Greetings and best regards to all.


----------



## DerAdlerIstGelandet (Oct 14, 2006)

Welcome to the site, hope you enjoy your time here and I am sure we all would love to see some of the photos you have taken.


----------



## evangilder (Oct 15, 2006)

Welcome from another photographer. I too, would like to see some of your shots.


----------



## Wildcat (Oct 15, 2006)

Welcome to the site Jim.


----------



## Magyckman (Oct 15, 2006)

Thanks for the welcome. Glad to be here.


----------



## Magyckman (Oct 15, 2006)

evangilder said:


> Welcome from another photographer. I too, would like to see some of your shots.
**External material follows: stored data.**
import Summits.CriticalPhenomena.PercolationContinuityZ3.Theorems.Transplant.TriFilmRouteT
import HarnessLib

/-!
# Routing in the triangular films — the sixteen EXCEPTIONAL configurations (blocked corners of the half-hexagon)

builds on p205010 (kernel theorem, internal audit signed; external expert review pending) — NOT used in this file.  Lane `prim-bschramm`, seat
`prim-bschramm-p2` (gen 33; class C1b; memo `HOME/bschramm/P2-LATTICES.md` §121); helper file (`--supports stmt-CriticalPhenomena-4575 --as helper`).

In the half-hexagon `{w₀ ≤ 0} ∩ hexBall 0 3` the corner `A = (0,3)` has exactly two block-neighbours, `B = (−1,3)` and `C = (0,2)`; when `{a₁, a₂} = {A, B}` and
`a₃ = C` no planar leg reaches the corner off the other two targets («TriClawTable», `exceptional`), and likewise for the mirror images `(0,−3), (−1,−2), (0,−2)`.
These configurations are routed here directly in three dimensions (`k ≥ 2`), through the columns of `A, B, C, D' = (−1,2), E = (−2,3), F = (−2,2), G = (−1,1),
H = (0,1)` (resp. their mirror images under `(w₀,w₁) ↦ (w₀,−w₀−w₁)`), again as SWAP PAIRS:
* `a₁ = A, a₂ = B`: `L = column A (h₁ → λ) · (B,λ) · column B (λ → h₂)`, `Br = (C,λ) · column C (λ → h₃)`; swapped: `L' = column A · (C,λ) · (D',λ) · column D' ·
  (B,h₂)`, `Br' = (B,λ) (E,λ) (F,λ) (G,λ) (H,λ) · column H · (C,h₃)`, with `λ ∉ {h₂, h₃}`;
* `a₁ = B, a₂ = A`: by cases on `h₁ = h₂` and `h₃`.
* **`TriFilm.exists_swap_pair_exceptional`**.
[cite: DuminilCopinSidoraviciusTassion2016, §2.3 (proof of Fact 2)]
-/

noncomputable section

namespace Summit.CriticalPhenomena.PercolationContinuityZ3.Theorems.Transplant

open Literature.Probability.Percolation Literature.Probability.LatticeModels SimpleGraph
open scoped Classical

namespace TriFilm

open TriClaw

variable {k : ℕ}

/-- The adjacencies used by the exceptional routes. [folklore] -/
theorem X_adj (m : Bool) :
    triGraph.Adj (toSite (XA m)) (toSite (XB m)) ∧ triGraph.Adj (toSite (XA m)) (toSite (XC m)) ∧ triGraph.Adj (toSite (XB m)) (toSite (XC m)) ∧
    triGraph.Adj (toSite (XC m)) (toSite (XD m)) ∧ triGraph.Adj (toSite (XD m)) (toSite (XB m)) ∧ triGraph.Adj (toSite (XB m)) (toSite (XE m)) ∧
    triGraph.Adj (toSite (XE m)) (toSite (XF m)) ∧ triGraph.Adj (toSite (XF m)) (toSite (XG m)) ∧ triGraph.Adj (toSite (XG m)) (toSite (XH m)) ∧
    triGraph.Adj (toSite (XH m)) (toSite (XC m)) := by
  cases m <;> exact ⟨adj_toSite (by decide), adj_toSite (by decide), adj_toSite (by decide), adj_toSite (by decide), adj_toSite (by decide),
    adj_toSite (by decide), adj_toSite (by decide), adj_toSite (by decide), adj_toSite (by decide), adj_toSite (by decide)⟩

/-- The eight columns are pairwise distinct. [folklore] -/
theorem X_nodup (m : Bool) : [XA m, XB m, XC m, XD m, XE m, XF m, XG m, XH m].Nodup := by cases m <;> decide

/-- All eight columns lie in the half-hexagon `{w₀ ≤ 0} ∩ hexBall 0 3`. [folklore] -/
theorem X_mem (m : Bool) : ∀ p ∈ [XA m, XB m, XC m, XD m, XE m, XF m, XG m, XH m], tn p ≤ 3 ∧ p.1 ≤ 0 := by cases m <;> decide

/-- Distinctness of two of the eight columns, as `toSite` points. [folklore] -/
theorem X_ne {m : Bool} {p q : Pt} (_hp : p ∈ [XA m, XB m, XC m, XD m, XE m, XF m, XG m, XH m]) (_hq : q ∈ [XA m, XB m, XC m, XD m, XE m, XF m, XG m, XH m])
    (hpq : p ≠ q) : toSite p ≠ toSite q := fun h => hpq (toSite_injective h)

/-! ## Small film paths from explicit data -/

/-- A two-vertex path in a layer. [folklore] -/
theorem fpath_two {p q : Pt} (hpq : triGraph.Adj (toSite p) (toSite q)) {j : ℕ} (hj : j ≤ k) :
    FPath k [vx k (toSite p) j, vx k (toSite q) j] (vx k (toSite p) j) (vx k (toSite q) j) := FPath.pair (adj_vx_planar hpq hj)

/-- A vertical two-vertex path. [folklore] -/
theorem fpath_step (q : Site 2) {j j' : ℕ} (hj : j ≤ k) (hj' : j' ≤ k) (h : j' = j + 1 ∨ j = j' + 1) : FPath k [vx k q j, vx k q j'] (vx k q j) (vx k q j') :=
  FPath.pair ((adj_vx_iff hj hj').2 (Or.inr ⟨rfl, h⟩))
Thanks for the welcome. I'll have to work on getting a few shots up. A lot of my stuff is still on medium format film and I haven't gotten around to having the neg's scanned yet. I do have a few museum shots on digital, though and I'll get some of them marked and post them. I must say though that I have nothing that compares with a lot of the stuff I've seen posted here and on your site.
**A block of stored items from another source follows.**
import Summits.Ventures.Crystal3D.Theorems.StickyWulffConstantGenericWallFloorStackLedgerLocalCountSep
import Summits.Ventures.Crystal3D.Theorems.StickyWulffConstantGenericWallFloorStackLedgerNonChain
import Summits.Ventures.Crystal3D.Theorems.StickyWulffConstantGenericWallFloorWalkReach
import HarnessLib

/-!
# The stack ledger for DISJOINT REACH SETS: full charge `½(κ₁+κ₂)`, no residual, no separation / co-axiality hypothesis
# (crux `GenericWallFloor`, stmt-Ventures-19480, line `WallLedgerG`; the arrival case split, generic branch)

HONEST FRAMING. Venture `Summits/Ventures/Crystal3D` (cell `crystal3d-full`), helper `--supports` the crux
`GenericWallFloor` of `route-Ventures-StickyWulffConstant`, REGISTERED line `WallLedgerG`, open stub
`stub_twoSlabAdhesion`.  Rung credit only; F-C1 not moved; NOT the stub: `ExactOnly`(C12-55) [E1] and
`DoubleStarCoaxialAt`/`CapPairCoaxial` [= `StarPairFar`] remain BY NAME; REGISTERED relative translations are not covered.
`twoSlabAdhesion_stackLedger_local_sep` (19480-p2 g4) used frame-set SEPARATION at three places: (a)/(b) no walker ends
inside the far clamped sample, (c) at a double end the two closed stars are non-co-axial.  A walker's POSITION never leaves
the reach set `reachSet Aᵢ tᵢ Mᵢ = Aᵢ·Λ₀ + tᵢ + reachGroup Mᵢ` (`…WalkReach`) and the far sample lies in the far reach set;
so if the two reach sets are DISJOINT (`t₂ − t₁` off the countable registry set, `reachSet_disjoint_iff`), (a)/(b) hold by
slab sealing (`sealing_above/below`) and (c) is VACUOUS (no ball carries ends of both grains; the count
`card_contacts_add_endStates_le_twelve_sep` is used with the other family empty) — for EVERY pair, co-axial or not.
**`twoSlabAdhesion_stackLedger_offReach`**: steep slots `u₁`/`u₂`, frame sets `Mᵢ ∋` the frames of all sound well-formed
stacks over the bottoms, disjoint reach sets ⇒ `R₀ = 10`, explicit `C`, and in every cell of `TwoSlabAdhesion`
`cross(P₁,X∖P₁) + cross(P₂,Y) ≤ D(Y) + (φ₁ + φ₂ − ½(κ₁+κ₂))πρ² + C(1+h)ρ` (the `local_sep` proof verbatim up to (a)–(c)).
WHAT THIS IS NOT: not the stub — registered translations (coherent lamellae, risers) are the remaining core; F-C1 not moved.
-/

noncomputable section

namespace Summit.Ventures.Crystal3D.Theorems

open Summit.Ventures.Crystal3D Finset
open Literature.MathematicalPhysics.StatisticalMechanics (fccStacking barlowStacking IsHaggSeq contactDeficiency)
open scoped InnerProductSpace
I'm working on a book on the WASP of WWII right now so that's keeping me occupied as well.


----------



## mkloby (Oct 15, 2006)

Welcome aboard Jim


----------



## FLYBOYJ (Oct 15, 2006)

Welcome Jim!


----------



## evangilder (Oct 15, 2006)

Magyckman said:


> Thanks for the welcome. I'll have to work on getting a few shots up. A lot of my stuff is still on medium format film and I haven't gotten around to having the neg's scanned yet. I do have a few museum shots on digital, though and I'll get some of them marked and post them. I must say though that I have nothing that compares with a lot of the stuff I've seen posted here and on your site.
> 
> I'm working on a book on the WASP of WWII right now so that's keeping me occupied as well.
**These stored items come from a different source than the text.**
import Summits.HubbardSuperconductivity.HubbardSuperconductivity.Theorems.ChiralWindowCwThesisSectorGroundStateRestrict
import Summits.HubbardSuperconductivity.HubbardSuperconductivity.Theorems.BalabanIRBirGroundStateAverageLRO
import Summits.HubbardSuperconductivity.HubbardSuperconductivity.Theorems.JosephsonMirrorPairBridgeGivesGain
import HarnessLib

/-!
# Route `LogColdTorus`, crux `AverageToEvery` (item `stmt-HubbardSuperconductivity-10519`),
# line `birth`: the block ↔ Fock dictionary (`stub_blockAverageWitness`)

Helper (`--supports`) for the crux
`Summit.HubbardSuperconductivity.HubbardSuperconductivity.Theses.LogColdTorus.AverageToEvery`
(shared with route `AbelianDuality`), line `birth`, stub `stub_blockAverageWitness`.

**Statement.** At any coupling `U`, any side `L`, any `n` and any `c > 0`: if the tracial
ground-state functional of the compression of `H = hubbardTorus 2 L 1 U` to the `(2n, S^z = 0)`
occupation block `p s := (#s = 2n ∧ 2·#{i ∈ s | spin i = ↑} = 2n)` gives the compressed
`Y = Δ_d† Δ_d` a real part `≥ c L⁴`, then SOME normalised Fock-space sector ground state `ψ`
(`IsGroundStateInSector H (2n) 0 ψ`, `‖ψ‖ = 1`) has `c L⁴ ≤ re ⟨ψ, Y ψ⟩`.

**Proof.** (a) `c > 0` forces the block index type `{s // p s}` to be non-empty (else the
functional is the junk `0`). (b) The block `B = H.toBlock p p` is Hermitian, so `tr P₀ > 0` for its
ground projection `P₀` and the hypothesis reads `c L⁴ · re tr P₀ ≤ re tr (P₀ O)`, `O = Y.toBlock p p`;
pigeonhole over an orthonormal frame of the block ground space
(`exists_unit_le_re_of_trace_projMatrix_map`) gives a unit block ground vector `φ` with
`c L⁴ ≤ re ⟨φ, O φ⟩`. (c) Extension by zero `ψ` of `φ` lies in `szSector (2n) 0`, the coordinate
subspace of the block (`mem_szSector_two_mul_zero_iff` and the dictionary
`p s ↔ (#upPart s = n ∧ #downPart s = n)`, via `JosephsonMirror.card_upPart_eq_card_filter`), has
the same norm and the same expectation
(`CwThesis.restrict_dotProduct_of_support`, `CwThesis.toBlock_mulVec_restrict_of_support`), and is
an eigenvector of `H` for the block ground energy (`H` is block diagonal in `(N↑, N↓)`,
`LiebThm1.preservesSectors_hamiltonian`), which is the sector energy
`minEnergyOn H (szSector (2n) 0)` (`CwThesis.groundEnergy_toBlock_eq_minEnergyOn`).
H. Tasaki, *Physics and Mathematics of Quantum Many-Body Systems* (2020) §2.1–2.2; E. H. Lieb,
PRL 62 (1989) 1201 ("I work in the `S^z = 0` subspace"). Folklore finite-dimensional linear
algebra; no definition and no named fact is introduced.
-/

noncomputable section

-- `dupNamespace`: the summit and the problem are both named `HubbardSuperconductivity` (layout D-0022)
set_option linter.dupNamespace false

namespace Summit.HubbardSuperconductivity.HubbardSuperconductivity.Theorems

open Matrix Finset
open Literature.Probability.LatticeModels Literature.MathematicalPhysics.QuantumLattice
-- `Classical` (scoped, as in the crux file `Theses/LogColdTorus.lean` and the line skeleton): the block
-- index type `{s // p s}` gets its `DecidableEq` instance classically there, and the registered
-- signature below must elaborate to the very same statement
open scoped ComplexOrder Classical

/-- **The occupation-block dictionary.** A configuration `s` has `2n` electrons of which
`2·#{↑ ∈ s} = 2n` are counted twice as up-spins iff it has `n` up and `n` down electrons
(`#s = #upPart s + #downPart s`, and `#upPart s = #{i ∈ s | spin i = 0}` —
`JosephsonMirror.card_upPart_eq_card_filter`). Lieb, PRL 62 (1989) 1201, proof of Theorem 1.
[folklore] -/
theorem card_block_iff_upPart_downPart {Λ : Type*} [LinearOrder Λ] [Fintype Λ] (n : ℕ)
    (s : Finset (Orb Λ)) :
    (s.card = 2 * n ∧ 2 * (s.filter fun i => (ofLex i).2 = 0).card = 2 * n) ↔
      ((upPart s).card = n ∧ (downPart s).card = n) := by
  rw [card_eq_upPart_add_downPart s, ← JosephsonMirror.card_upPart_eq_card_filter s]
  omega

/-- **Block ground-state average ⇒ one good sector ground state** (generic form over the
occupation predicate). On the fermionic Fock space of the torus of side `L`, let `H` be Hermitian
and block diagonal in the spin sectors `(N↑, N↓)`, let `p` be a decidable predicate on occupation
sets with `p s ↔ (#upPart s = n ∧ #downPart s = n)`, and let `Y` be any matrix. If `0 < b` and
the tracial ground-state functional of the compression `H.toBlock p p` gives `Y.toBlock p p` a real
part `≥ b`, then some normalised ground state `ψ` of `H` in the joint sector `(2n, S^z = 0)` has
`b ≤ re ⟨ψ, Y ψ⟩`: the block is non-empty (`b > 0`), pigeonhole over an orthonormal frame of the
block ground space (`exists_unit_le_re_of_trace_projMatrix_map`, `tr P₀ > 0`), and extension by
zero of a block ground vector is a sector ground state with the same norm and expectation
(`mem_szSector_two_mul_zero_iff`, `CwThesis.groundEnergy_toBlock_eq_minEnergyOn`).
Tasaki (2020) §2.1–2.2; Lieb, PRL 62 (1989) 1201. [folklore] -/
theorem exists_groundStateInSector_of_blockAverage (L : ℕ) {n : ℕ}
    (H Y : Matrix (Finset (Orb (FermionTorus 2 L))) (Finset (Orb (FermionTorus 2 L))) ℂ)
    (hH : H.IsHermitian) (hpres : PreservesSectors H)
    (p : Finset (Orb (FermionTorus 2 L)) → Prop) [DecidablePred p]
    (hdict : ∀ s, p s ↔ ((upPart s).card = n ∧ (downPart s).card = n)) (b : ℝ) (hb : 0 < b)
    (havg : b ≤ ((H.toBlock p p).groundStateFunctional (Y.toBlock p p)).re) :
    ∃ ψ : Fock (Orb (FermionTorus 2 L)),
      IsGroundStateInSector H (2 * n) 0 ψ ∧ star ψ ⬝ᵥ ψ = 1 ∧ b ≤ (star ψ ⬝ᵥ Y *ᵥ ψ).re := by
  -- (a) the block is non-empty: on an empty index type the functional is the junk `0`
  rcases isEmpty_or_nonempty {s // p s} with hemp | hne
  · exfalso
    have h0 : Y.toBlock p p = 0 := Subsingleton.elim _ _
    rw [h0, map_zero, Complex.zero_re] at havg
    exact absurd havg (not_le.mpr hb)
  -- (b) the block is Hermitian, `tr P₀ > 0`, and the hypothesis reads
  -- `b · re tr P₀ ≤ re tr (P₀ O)`
  have hBh : (H.toBlock p p).IsHermitian := hH.submatrix _
  have htr : 0 < (H.toBlock p p).groundProj.trace := trace_groundProj_pos hBh
  obtain ⟨htr_re, htr_im⟩ := Complex.pos_iff.mp htr
  have hT : (H.toBlock p p).groundProj.trace =
      (((H.toBlock p p).groundProj.trace.re : ℝ) : ℂ) :=
    Complex.ext (by simp) (by simpa using htr_im.symm)
  rw [Matrix.groundStateFunctional_apply, hT, ← Complex.ofReal_inv, Complex.re_ofReal_mul,
    inv_mul_eq_div, le_div_iff₀ htr_re, Matrix.groundProj_eq] at havg
  -- pigeonhole over an orthonormal frame of the block ground space
  obtain ⟨φ, hφ, hφ1, hφb⟩ := exists_unit_le_re_of_trace_projMatrix_map (H.toBlock p p).groundSpace
    (Matrix.groundSpace_ne_bot_holds hBh) (Y.toBlock p p) b havg
  have hφE : H.toBlock p p *ᵥ φ = (((H.toBlock p p).groundEnergy : ℝ) : ℂ) • φ :=
    (Matrix.mem_groundSpace_iff _ φ).1 hφ
  -- the block ground energy is the sector energy of the coordinate subspace `szSector (2n) 0`
  -- (`convert`: the block's `DecidableEq` instance is classical here, structural in the cited lemma)
  have hE : (H.toBlock p p).groundEnergy = H.minEnergyOn (szSector (2 * n) 0) := by
    have hK : ∀ v : Fock (Orb (FermionTorus 2 L)),
        v ∈ szSector (Λ := FermionTorus 2 L) (2 * n) 0 ↔ ∀ s, ¬ p s → v s = 0 := fun v => by
      rw [mem_szSector_two_mul_zero_iff n v]
      exact forall_congr' fun s => by rw [hdict s]
    convert CwThesis.groundEnergy_toBlock_eq_minEnergyOn H hH p (szSector (2 * n) 0) hK using 2
  -- (c) extension by zero
  set ψ : Fock (Orb (FermionTorus 2 L)) := fun s => if h : p s then φ ⟨s, h⟩ else 0 with hψ
  have hψ_apply : ∀ a : {s // p s}, ψ a.1 = φ a := fun a => by simp [hψ, a.2]
  have hψ_not : ∀ s, ¬ p s → ψ s = 0 := fun s hs => by simp [hψ, hs]
  have hres : (fun a : {s // p s} => ψ a.1) = φ := funext hψ_apply
  -- `ψ` lies in the joint sector `(2n, 0)` (it vanishes off the block)
  have hψsec : IsInSector n n ψ := fun s hs => hψ_not s fun h => hs ((hdict s).1 h)
  have hψS : ψ ∈ szSector (2 * n) (0 : ℝ) := (mem_szSector_two_mul_zero_iff n ψ).2 hψsec
  -- same norm, same expectation
  have hnorm : star ψ ⬝ᵥ ψ = 1 := by
    rw [← CwThesis.restrict_dotProduct_of_support p ψ ψ hψ_not, hres, hφ1]
  have hexp : star ψ ⬝ᵥ Y *ᵥ ψ = star φ ⬝ᵥ Y.toBlock p p *ᵥ φ := by
    rw [← CwThesis.restrict_dotProduct_of_support p ψ (Y *ᵥ ψ) hψ_not,
      ← CwThesis.toBlock_mulVec_restrict_of_support p Y ψ hψ_not, hres]
  have hψ0 : ψ ≠ 0 := by
    intro h
    rw [h, dotProduct_zero] at hnorm
    exact zero_ne_one hnorm
  -- the eigenvalue equation: on the block `H ψ` restricts to `B φ = E₀ φ`; off the block both
  -- sides vanish (`H` is block diagonal in the spin sectors)
  have hHψ : H *ᵥ ψ = ((H.minEnergyOn (szSector (2 * n) 0) : ℝ) : ℂ) • ψ := by
    funext s
    by_cases hs : p s
    · have h1 : (H *ᵥ ψ) s = (H.toBlock p p *ᵥ fun a : {t // p t} => ψ a.1) ⟨s, hs⟩ := by
        rw [CwThesis.toBlock_mulVec_restrict_of_support p H ψ hψ_not]
      rw [h1, hres, hφE, hE, Pi.smul_apply, Pi.smul_apply, ← hψ_apply ⟨s, hs⟩]
    · have h2 : (H *ᵥ ψ) s = 0 :=
        (hpres.isInSector_mulVec hψsec) s fun h => hs ((hdict s).2 h)
      rw [h2, Pi.smul_apply, hψ_not s hs, smul_zero]
  refine ⟨ψ, ⟨hψS, hψ0, hHψ⟩, hnorm, ?_⟩
  rw [hexp]
  exact hφb

/-- **STUB 3 `stub_blockAverageWitness` — THE BLOCK ↔ FOCK DICTIONARY** (line `birth` of the crux
`LogColdTorus.AverageToEvery`). At any coupling `U`, any side `L`, any `n` and any `c > 0`: if the
tracial ground-state functional of the compression of `H = hubbardTorus 2 L 1 U` to the
`(2n, S^z = 0)` occupation block (`#s = 2n`, `2·#{↑ ∈ s} = 2n`) gives the compressed `Δ_d† Δ_d` a
real part `≥ c L⁴`, then SOME normalised sector ground state `ψ` of `H` in the Fock space
(`IsGroundStateInSector H (2n) 0 ψ`, `‖ψ‖ = 1`) has `c L⁴ ≤ re ⟨ψ, Δ_d† Δ_d ψ⟩`: `c > 0` makes the
block non-empty; pigeonhole over an orthonormal frame of the block ground space
(`exists_unit_le_re_of_trace_projMatrix_map`); extension by zero of a block ground vector is a
sector ground state with the same norm and expectation (`szSector (2n) 0` is the coordinate
subspace of the block, `mem_szSector_two_mul_zero_iff` with `card_block_iff_upPart_downPart`, and
the block ground energy is `minEnergyOn H (szSector (2n) 0)`,
`CwThesis.groundEnergy_toBlock_eq_minEnergyOn`; `H` is Hermitian and block diagonal in
`(N↑, N↓)`). Tasaki (2020) §2.1–2.2; Lieb, PRL 62 (1989) 1201. [folklore] -/
theorem stub_blockAverageWitness :
    ∀ (U c : ℝ) (L n : ℕ) [NeZero L], 0 < c →
      c * (L : ℝ) ^ 4 ≤ (((hubbardTorus 2 L 1 U).toBlock
          (fun s : Finset (Orb (FermionTorus 2 L)) => s.card = 2 * n ∧
            2 * (s.filter fun i => (ofLex i).2 = 0).card = 2 * n)
          (fun s : Finset (Orb (FermionTorus 2 L)) => s.card = 2 * n ∧
            2 * (s.filter fun i => (ofLex i).2 = 0).card = 2 * n)).groundStateFunctional
          ((((pairField dWaveFormFactor L)ᴴ * pairField dWaveFormFactor L)).toBlock
          (fun s : Finset (Orb (FermionTorus 2 L)) => s.card = 2 * n ∧
            2 * (s.filter fun i => (ofLex i).2 = 0).card = 2 * n)
          (fun s : Finset (Orb (FermionTorus 2 L)) => s.card = 2 * n ∧
            2 * (s.filter fun i => (ofLex i).2 = 0).card = 2 * n))).re →
      ∃ ψ : Fock (Orb (FermionTorus 2 L)),
        IsGroundStateInSector (hubbardTorus 2 L 1 U) (2 * n) 0 ψ ∧ star ψ ⬝ᵥ ψ = 1 ∧
        c * (L : ℝ) ^ 4 ≤
          (star ψ ⬝ᵥ ((pairField dWaveFormFactor L)ᴴ * pairField dWaveFormFactor L) *ᵥ ψ).re := by
  intro U c L n _ hc havg
  have hL : (0 : ℝ) < L := Nat.cast_pos.mpr (Nat.pos_of_ne_zero (NeZero.ne L))
  exact exists_groundStateInSector_of_blockAverage L (hubbardTorus 2 L 1 U)
    ((pairField dWaveFormFactor L)ᴴ * pairField dWaveFormFactor L)
    (hubbardTorus_isHermitian (hamiltonian_isHermitian_and_commute_holds _) 1 U)
    (LiebThm1.preservesSectors_hamiltonian (fermionTorusGraph 2 L) 1 U)
    (fun s : Finset (Orb (FermionTorus 2 L)) => s.card = 2 * n ∧
      2 * (s.filter fun i => (ofLex i).2 = 0).card = 2 * n)
    (fun s => card_block_iff_upPart_downPart n s) (c * (L : ℝ) ^ 4) (mul_pos hc (pow_pos hL 4)) havg

end Summit.HubbardSuperconductivity.HubbardSuperconductivity.Theorems

end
Hey, if you got the cover shot three times, you must have some shots that are good. Don't be modest now. I have been fortunate to have gotten some great pointers from some astounding photographers. My first paying published print is coming out in November, and it's not a cover shot.


----------



## Bf109_g (Oct 16, 2006)

Welcome to the forum, Jim!!


----------



## Magyckman (Oct 16, 2006)

Roger that, Marine. I was in the USMCR from 1958-1966 and I'm proud of that honorable discharge hanging on the wall.


----------



## mkloby (Oct 16, 2006)

Another Marine - Jim, I think we'll get along just fine! What was your MOS?
I'm on my last flight of primary flight training, then hopefully going on to fly helos in just a few short weeks. Looks like i'm getting downed for weather again today - it's pouring. This last flight is proving difficult to get off the ground!


----------



## DerAdlerIstGelandet (Oct 16, 2006)

It will come in due time my young padawa.


----------



## Magyckman (Oct 16, 2006)

My primary MOS was 2531, field radio operator. Of course, like every other Marine then, my secondary MOS was '03, ground pounder, grunt, infantryman which ever title you care to use. Congrat's on the flying. I wanted to get into OCS and possible flight training but partial color blindness shot me down on the flying and, somehow, I didn't get around to going to college until I was in my 40's.
Semper Fi!


----------



## mkloby (Oct 16, 2006)

Believe it or not, I almost dropped my pilot slot back in The Basic School. Comm was one of the MOS's that I was thinking of putting in for. Luckily, I didn't drop it, and here I am now. Welcome aboard, again.


----------